Task directions → Below is a block of entries; repeat exactly the lines starting at the line that contains "open Literature.IUT.LogVolume" and ending at the line that contains "(v : Valuation K Γ₀) (k : ℕ)", both included.

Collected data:

******************************

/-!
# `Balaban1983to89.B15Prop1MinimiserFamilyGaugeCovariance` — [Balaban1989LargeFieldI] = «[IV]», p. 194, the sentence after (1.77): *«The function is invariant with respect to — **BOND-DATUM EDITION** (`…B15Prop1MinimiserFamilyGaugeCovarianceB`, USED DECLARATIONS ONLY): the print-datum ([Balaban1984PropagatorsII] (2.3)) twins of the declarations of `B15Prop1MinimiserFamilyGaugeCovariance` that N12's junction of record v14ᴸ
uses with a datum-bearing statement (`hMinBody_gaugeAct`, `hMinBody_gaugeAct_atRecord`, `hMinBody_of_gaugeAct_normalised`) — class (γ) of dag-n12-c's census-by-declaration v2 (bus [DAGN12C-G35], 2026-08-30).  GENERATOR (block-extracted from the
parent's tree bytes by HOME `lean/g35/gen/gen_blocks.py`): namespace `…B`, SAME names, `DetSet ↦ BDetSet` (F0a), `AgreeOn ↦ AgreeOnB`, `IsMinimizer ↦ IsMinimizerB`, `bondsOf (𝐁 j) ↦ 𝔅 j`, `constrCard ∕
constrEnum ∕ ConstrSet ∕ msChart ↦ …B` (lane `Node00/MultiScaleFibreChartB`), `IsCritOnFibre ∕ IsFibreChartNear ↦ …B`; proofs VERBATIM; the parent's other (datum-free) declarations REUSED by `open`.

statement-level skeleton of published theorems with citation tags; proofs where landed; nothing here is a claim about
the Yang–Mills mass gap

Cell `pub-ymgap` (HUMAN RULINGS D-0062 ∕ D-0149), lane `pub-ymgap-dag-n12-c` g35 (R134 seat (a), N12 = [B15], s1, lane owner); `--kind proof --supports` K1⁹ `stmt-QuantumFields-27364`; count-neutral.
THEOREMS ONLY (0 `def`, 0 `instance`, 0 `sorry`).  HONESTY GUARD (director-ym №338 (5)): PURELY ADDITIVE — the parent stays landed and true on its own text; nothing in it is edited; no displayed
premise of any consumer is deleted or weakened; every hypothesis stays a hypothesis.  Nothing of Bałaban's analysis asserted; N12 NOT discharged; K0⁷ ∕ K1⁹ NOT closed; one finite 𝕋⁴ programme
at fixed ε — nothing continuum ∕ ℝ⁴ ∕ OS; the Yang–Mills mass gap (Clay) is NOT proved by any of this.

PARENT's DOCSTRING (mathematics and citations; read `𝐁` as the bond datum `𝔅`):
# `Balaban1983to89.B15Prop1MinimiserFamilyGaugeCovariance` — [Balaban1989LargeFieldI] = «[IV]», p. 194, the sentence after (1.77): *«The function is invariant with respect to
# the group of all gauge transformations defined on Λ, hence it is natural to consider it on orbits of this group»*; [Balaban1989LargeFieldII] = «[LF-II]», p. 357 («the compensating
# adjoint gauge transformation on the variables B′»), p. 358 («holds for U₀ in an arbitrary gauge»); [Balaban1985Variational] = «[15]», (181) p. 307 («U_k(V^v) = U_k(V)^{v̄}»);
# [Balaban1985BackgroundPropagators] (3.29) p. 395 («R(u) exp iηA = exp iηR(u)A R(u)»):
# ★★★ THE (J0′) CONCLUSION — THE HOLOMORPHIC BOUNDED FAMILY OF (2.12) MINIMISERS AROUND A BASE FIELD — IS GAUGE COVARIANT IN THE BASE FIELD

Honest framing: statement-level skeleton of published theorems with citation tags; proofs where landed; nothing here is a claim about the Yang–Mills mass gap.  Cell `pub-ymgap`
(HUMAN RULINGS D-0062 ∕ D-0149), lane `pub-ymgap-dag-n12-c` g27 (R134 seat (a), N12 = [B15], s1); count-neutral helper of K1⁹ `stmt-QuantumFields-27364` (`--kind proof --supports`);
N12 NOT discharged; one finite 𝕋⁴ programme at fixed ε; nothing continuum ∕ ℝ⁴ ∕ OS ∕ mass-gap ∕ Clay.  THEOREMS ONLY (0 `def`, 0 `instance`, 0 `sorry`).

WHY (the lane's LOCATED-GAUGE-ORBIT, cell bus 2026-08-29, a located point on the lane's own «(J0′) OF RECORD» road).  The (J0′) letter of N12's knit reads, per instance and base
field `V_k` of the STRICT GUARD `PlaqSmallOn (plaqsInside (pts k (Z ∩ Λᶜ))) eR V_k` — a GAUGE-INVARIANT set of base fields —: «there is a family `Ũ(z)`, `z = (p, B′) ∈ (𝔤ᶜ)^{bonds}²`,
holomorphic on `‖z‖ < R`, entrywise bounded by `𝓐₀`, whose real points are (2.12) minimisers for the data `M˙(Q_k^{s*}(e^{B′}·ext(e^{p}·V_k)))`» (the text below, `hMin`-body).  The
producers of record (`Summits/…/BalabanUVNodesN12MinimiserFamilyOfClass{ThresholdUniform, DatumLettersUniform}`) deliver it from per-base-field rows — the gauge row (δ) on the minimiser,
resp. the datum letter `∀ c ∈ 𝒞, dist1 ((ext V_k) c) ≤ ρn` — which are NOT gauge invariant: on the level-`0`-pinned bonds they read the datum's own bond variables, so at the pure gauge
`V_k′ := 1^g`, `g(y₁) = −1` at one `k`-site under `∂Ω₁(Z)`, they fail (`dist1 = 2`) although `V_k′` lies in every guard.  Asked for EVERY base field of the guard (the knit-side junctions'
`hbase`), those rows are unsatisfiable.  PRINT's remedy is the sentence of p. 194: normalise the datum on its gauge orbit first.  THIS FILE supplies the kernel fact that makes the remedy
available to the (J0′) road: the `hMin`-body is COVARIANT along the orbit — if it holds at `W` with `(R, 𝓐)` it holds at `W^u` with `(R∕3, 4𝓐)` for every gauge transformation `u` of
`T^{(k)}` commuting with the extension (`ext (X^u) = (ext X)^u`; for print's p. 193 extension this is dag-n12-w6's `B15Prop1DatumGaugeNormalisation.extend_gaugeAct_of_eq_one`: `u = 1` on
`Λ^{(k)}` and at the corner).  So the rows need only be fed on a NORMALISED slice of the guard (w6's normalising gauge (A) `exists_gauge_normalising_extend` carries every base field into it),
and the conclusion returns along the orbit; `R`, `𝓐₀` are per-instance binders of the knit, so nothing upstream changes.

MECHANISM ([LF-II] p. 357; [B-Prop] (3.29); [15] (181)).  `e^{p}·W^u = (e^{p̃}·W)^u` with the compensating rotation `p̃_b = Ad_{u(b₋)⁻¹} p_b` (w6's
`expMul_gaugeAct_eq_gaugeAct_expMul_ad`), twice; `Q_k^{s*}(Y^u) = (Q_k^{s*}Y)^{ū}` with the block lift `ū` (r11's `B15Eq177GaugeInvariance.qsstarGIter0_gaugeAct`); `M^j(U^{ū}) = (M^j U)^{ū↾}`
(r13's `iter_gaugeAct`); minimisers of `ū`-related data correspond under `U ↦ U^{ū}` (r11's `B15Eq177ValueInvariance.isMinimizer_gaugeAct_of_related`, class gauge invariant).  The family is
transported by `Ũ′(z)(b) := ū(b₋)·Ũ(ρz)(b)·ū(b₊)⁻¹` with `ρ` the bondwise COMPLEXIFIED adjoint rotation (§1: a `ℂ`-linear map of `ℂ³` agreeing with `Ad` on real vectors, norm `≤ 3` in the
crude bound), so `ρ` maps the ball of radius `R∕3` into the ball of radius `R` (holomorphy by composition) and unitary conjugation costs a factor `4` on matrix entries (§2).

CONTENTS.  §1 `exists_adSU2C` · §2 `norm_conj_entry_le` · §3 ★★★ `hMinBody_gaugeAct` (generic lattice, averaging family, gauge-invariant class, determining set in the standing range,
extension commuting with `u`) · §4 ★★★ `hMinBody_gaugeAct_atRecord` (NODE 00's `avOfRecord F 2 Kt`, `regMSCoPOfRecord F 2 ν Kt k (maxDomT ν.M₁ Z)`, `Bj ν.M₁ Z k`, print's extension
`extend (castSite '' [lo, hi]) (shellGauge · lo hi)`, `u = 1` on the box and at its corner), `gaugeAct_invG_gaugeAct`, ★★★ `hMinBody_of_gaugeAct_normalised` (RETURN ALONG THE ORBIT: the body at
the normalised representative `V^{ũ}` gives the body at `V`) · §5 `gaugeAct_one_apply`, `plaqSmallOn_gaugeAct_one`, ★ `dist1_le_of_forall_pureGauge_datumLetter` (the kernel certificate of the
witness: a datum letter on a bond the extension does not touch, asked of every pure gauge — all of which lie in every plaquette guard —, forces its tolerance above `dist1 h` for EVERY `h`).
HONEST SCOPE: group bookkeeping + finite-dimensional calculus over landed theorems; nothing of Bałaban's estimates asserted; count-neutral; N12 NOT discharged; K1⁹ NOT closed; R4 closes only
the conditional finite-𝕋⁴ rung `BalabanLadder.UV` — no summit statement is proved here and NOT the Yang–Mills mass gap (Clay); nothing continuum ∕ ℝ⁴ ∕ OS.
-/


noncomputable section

******************************

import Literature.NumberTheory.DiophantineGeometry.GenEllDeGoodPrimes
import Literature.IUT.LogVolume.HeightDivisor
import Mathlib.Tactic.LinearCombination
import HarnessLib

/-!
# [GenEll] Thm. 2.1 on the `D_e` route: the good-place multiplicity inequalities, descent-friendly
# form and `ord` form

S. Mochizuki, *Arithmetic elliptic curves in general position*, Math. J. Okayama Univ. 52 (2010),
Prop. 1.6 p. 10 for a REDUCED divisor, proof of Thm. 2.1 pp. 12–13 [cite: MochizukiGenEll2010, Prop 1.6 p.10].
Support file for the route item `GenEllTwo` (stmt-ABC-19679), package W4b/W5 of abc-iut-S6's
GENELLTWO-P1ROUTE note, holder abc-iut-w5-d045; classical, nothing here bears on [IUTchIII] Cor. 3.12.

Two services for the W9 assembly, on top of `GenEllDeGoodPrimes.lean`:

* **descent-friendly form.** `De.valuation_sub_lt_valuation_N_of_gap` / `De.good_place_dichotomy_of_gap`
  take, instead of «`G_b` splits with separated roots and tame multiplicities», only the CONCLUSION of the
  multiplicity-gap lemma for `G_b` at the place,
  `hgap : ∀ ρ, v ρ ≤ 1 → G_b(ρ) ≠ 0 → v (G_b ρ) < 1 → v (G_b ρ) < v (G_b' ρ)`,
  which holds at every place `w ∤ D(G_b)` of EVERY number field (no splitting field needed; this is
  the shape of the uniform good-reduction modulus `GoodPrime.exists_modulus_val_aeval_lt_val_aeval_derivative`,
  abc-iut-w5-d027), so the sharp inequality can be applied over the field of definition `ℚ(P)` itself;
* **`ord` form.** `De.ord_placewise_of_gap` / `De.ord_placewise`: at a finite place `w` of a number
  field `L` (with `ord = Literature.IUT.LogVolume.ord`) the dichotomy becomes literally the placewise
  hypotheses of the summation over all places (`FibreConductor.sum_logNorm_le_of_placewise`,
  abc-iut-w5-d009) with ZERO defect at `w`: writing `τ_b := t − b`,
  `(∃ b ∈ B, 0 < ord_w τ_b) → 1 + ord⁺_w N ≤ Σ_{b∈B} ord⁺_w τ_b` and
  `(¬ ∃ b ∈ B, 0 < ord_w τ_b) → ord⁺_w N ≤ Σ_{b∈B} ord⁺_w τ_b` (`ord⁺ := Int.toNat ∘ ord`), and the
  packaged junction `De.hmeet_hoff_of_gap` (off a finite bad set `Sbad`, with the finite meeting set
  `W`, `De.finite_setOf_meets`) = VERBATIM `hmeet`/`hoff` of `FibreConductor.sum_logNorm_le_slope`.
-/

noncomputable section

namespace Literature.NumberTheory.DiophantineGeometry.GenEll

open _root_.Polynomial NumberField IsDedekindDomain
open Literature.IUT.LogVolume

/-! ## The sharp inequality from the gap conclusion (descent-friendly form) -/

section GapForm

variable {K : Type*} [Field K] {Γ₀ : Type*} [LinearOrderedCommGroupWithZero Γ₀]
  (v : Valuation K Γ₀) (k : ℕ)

******************************

Final answer →
open Literature.IUT.LogVolume

/-! ## The sharp inequality from the gap conclusion (descent-friendly form) -/

section GapForm

variable {K : Type*} [Field K] {Γ₀ : Type*} [LinearOrderedCommGroupWithZero Γ₀]
  (v : Valuation K Γ₀) (k : ℕ)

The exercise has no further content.